What is Karpenter? How Karpenter Works in EKS?
Karpenter is an open-source, flexible, high-performance Kubernetes cluster Autoscaler designed to manage dynamic workloads by automatically launching the right compute resources for your EKS cluster.
How Karpenter Works in EKS ?
Event-Driven Scaling: Karpenter reacts to unschedulable pods in real-time, making scaling decisions based on the current state of the cluster.
Optimal Instance Selection: It chooses the most appropriate instance types and sizes based on the resource requirements of the unschedulable pods.
Provisioning Nodes: Karpenter interacts directly with the AWS APIs to provision new instances, optimizing for cost and performance.
Node Registration: Newly provisioned nodes are registered with the EKS cluster and available for scheduling.

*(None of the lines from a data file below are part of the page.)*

import Summits.QuantumFields.BalabanUV.T4Continuum.Support.UnitaryCayley
import Literature.MathematicalPhysics.QuantumFieldTheory.Balaban1983to89.B7Prop2Explicit

/-!
# UnitaryCayleyPath — BRICK B2b of the requested lattice lemma `torusSmallFieldGlobalGauge` (INTERFACE REQUEST NE7, route #1 of the NE7
# crux, stub S7 NODE O): the HERMITIAN GENERATOR `H = gen k W = i(2(1 + c̄W)⁻¹ − 1)` of a unitary `W` off the resolvent point `−c`,
# `c = scay k`, with `W = c·cay(H)`, and the CAYLEY PATH `A_t(W) = cay(−(t∕M)k·1)·cay(−(t∕M)H)` from `1` to `W⁻¹` in `U(n)`:
# unit-valued, `A_0 = 1`, `A_M = W⁻¹`, steps `≤ (2|k| + 2‖H‖)∕M`, Lipschitz in `W` through the resolvent, conjugation-equivariant

Cell `pub-balaban`, rung (B)+1 sub-cell t4, lineage `b2b-balaban-t4-ne7-p1`, generation 26 (CRUX PROVER NE7 #1, ruling e34b3e0c); crux
skeleton `t4/skeletons/NE7-CRUX-R1.md` v1.7.6 §4 «INTERFACE REQUEST NE7» (HOME/INBOX.md ll.6031–6037); bricks B1 = `TorusGaugeComb` (p259900),
B2a = `UnitaryCayley` (p260933), B3a = `TorusLineHolonomy`.  HONEST FRAMING (page 1): FIXED FINITE T⁴, rung (B)+1; NE7, NE3 NOT PRINTED in
[Balaban1984PropagatorsI]–[Balaban1989LargeFieldII] and NOT PROVED here; continuum YM on T⁴ ⇐ BetaPertH ∧ nine spine estimates (0/9 proved);
BetaPertH ⇐ (D1) ∧ (D4) ∧ CAP+tail; G-an2-4 gates asym, D1 and NE2/3/4; NOT infinite volume, NOT mass gap, NOT Clay.

WHAT ([folklore] matrix analysis on `M_n(ℂ)` with the L²-operator norm; every identity is a resolvent identity):
 * §1 `unitOf`, **`cayU`** (the Cayley transform as a unit of `M_n(ℂ)`, `1` off Hermitian arguments): `cayU_val`, `cayU_mem`, `cayU_zero`,
   `cayU_mul_cayU_neg`, `cayU_conj`, `cayU_smul_one_comm`.
 * §2 `resolv k W = W + scay k·1`, `twist k W = scay(−k)·W`, **`gen k W = i(2(1 + twist)⁻¹ − 1)`**: `one_add_twist`, `isUnit_det_one_add_twist`,
   `inv_one_add_twist`, `norm_inv_one_add_twist`, `star_inv_one_add` (`R⋆ = 1 − R` for unitary `Wt`), **`gen_isHermitian`**, **`cay_gen`**
   (`cay(gen k W) = twist k W`), **`val_eq_scay_smul_cay_gen`** (`W = scay k·cay(gen k W)`), `norm_gen_le`, **`norm_gen_sub_gen_le`**
   (`‖gen k W − gen k W′‖ ≤ 2‖(resolv k W)⁻¹‖‖(resolv k W′)⁻¹‖‖W − W′‖`), `resolv_conj`, **`gen_conj`**.
 * §3 **`cpath M k t W`**: `cpath_zero`, **`cpath_top`** (`A_M = W⁻¹`), `cpath_mem`, **`cpath_speed`**, **`cpath_lip`**, **`cpath_conj`**.
HONEST: elementary; nothing of Bałaban asserted; nothing of NE3∕NE7 discharged; 0 sorry.
-/

set_option autoImplicit false

open scoped BigOperators Matrix Matrix.Norms.L2Operator ComplexConjugate
open NormedSpace Complex Matrix

namespace Summit.QuantumFields.BalabanUV.T4Continuum.UnitaryCayleyPath

open Literature.MathematicalPhysics.QuantumFieldTheory.Balaban1983to89
open B7Prop2Explicit (unitaryUnits mem_unitaryUnits)
open UnitaryCayley

noncomputable section

variable {n : Type*} [Fintype n] [DecidableEq n]

/-! ## §1 The Cayley transform as a unit -/

/-- A unitary matrix as a unit of `M_n(ℂ)` (inverse = adjoint). [folklore] -/
def unitOf (X : Matrix n n ℂ) (hX : X ∈ Matrix.unitaryGroup n ℂ) : (Matrix n n ℂ)ˣ :=
  ⟨X, star X, Matrix.mem_unitaryGroup_iff.mp hX, Matrix.mem_unitaryGroup_iff'.mp hX⟩

omit [Fintype n] [DecidableEq n] in
/-- Hermitian-ness is decidable classically (used by `cayU`). [folklore] -/
instance decIsHermitian (X : Matrix n n ℂ) : Decidable X.IsHermitian := Classical.dec _

/-- **THE CAYLEY UNIT** `cayU X`: the unit `cay X` (inverse `cay (−X) = (cay X)⋆`) for Hermitian `X`, and `1` otherwise. [folklore] -/
def cayU (X : Matrix n n ℂ) : (Matrix n n ℂ)ˣ :=
  if h : X.IsHermitian then unitOf (cay X) (cay_mem_unitaryGroup h) else 1

/-- The value of `cayU X` is `cay X` for Hermitian `X`. [folklore] -/
theorem cayU_val {X : Matrix n n ℂ} (hX : X.IsHermitian) : ((cayU X : (Matrix n n ℂ)ˣ) : Matrix n n ℂ) = cay X := by
  simp [cayU, hX, unitOf]

/-- `cayU X` is a unitary unit. [folklore] -/
theorem cayU_mem (X : Matrix n n ℂ) : cayU X ∈ unitaryUnits (Matrix n n ℂ) := by
  by_cases hX : X.IsHermitian
  · rw [mem_unitaryUnits, cayU_val hX]; exact cay_mem_unitaryGroup hX
  · simp only [cayU, hX, dite_false]; exact (unitaryUnits _).one_mem

/-- `cayU 0 = 1`. [folklore] -/
theorem cayU_zero : cayU (0 : Matrix n n ℂ) = 1 := by
  apply Units.ext
  rw [cayU_val Matrix.isHermitian_zero, cay_zero, Units.val_one]

/-- `cayU X · cayU (−X) = 1`, i.e. `(cayU X)⁻¹ = cayU (−X)`. [folklore] -/
theorem cayU_inv {X : Matrix n n ℂ} (hX : X.IsHermitian) : (cayU X)⁻¹ = cayU (-X) := by
  apply inv_eq_of_mul_eq_one_right
  apply Units.ext
  rw [Units.val_mul, cayU_val hX, cayU_val hX.neg, Units.val_one]
  exact cay_mul_cay_neg hX

/-- For a unitary unit `B`: `B⁻¹` has value `(↑B)⁻¹ = star ↑B`, and `↑B` has unit determinant. [folklore] -/
theorem unit_facts {B : (Matrix n n ℂ)ˣ} (hB : B ∈ unitaryUnits (Matrix n n ℂ)) :
    IsUnit (B : Matrix n n ℂ).det ∧ ((B⁻¹ : (Matrix n n ℂ)ˣ) : Matrix n n ℂ) = (B : Matrix n n ℂ)⁻¹ :=
  ⟨(inv_eq_star_of_mem (mem_unitaryUnits.mp hB)).1, Matrix.coe_units_inv B⟩

/-- **Conjugation equivariance of the Cayley unit**: `cayU (B X B⁻¹) = B · cayU X · B⁻¹` for unitary `B` and Hermitian `X`. [folklore] -/
theorem cayU_conj {B : (Matrix n n ℂ)ˣ} (hB : B ∈ unitaryUnits (Matrix n n ℂ)) {X : Matrix n n ℂ} (hX : X.IsHermitian) :
    cayU ((B : Matrix n n ℂ) * X * (B : Matrix n n ℂ)⁻¹) = B * cayU X * B⁻¹ := by
  have hBm : (B : Matrix n n ℂ) ∈ Matrix.unitaryGroup n ℂ := mem_unitaryUnits.mp hB
  apply Units.ext
  rw [cayU_val (isHermitian_conj hBm hX), Units.val_mul, Units.val_mul, cayU_val hX, (unit_facts hB).2]
  exact cay_conj hBm hX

Resource Efficiency: Karpenter continuously monitors the cluster and scales down underutilized nodes to ensure cost efficiency.
Conclusion
Autoscaling in Amazon EKS, through both node and pod autoscaling, provides a robust solution for dynamically managing resource requirements, ensuring high availability, and optimizing costs. Tools like HPA and Karpenter play a crucial role in this process, enabling seamless scaling based on real-time metrics and workload demands.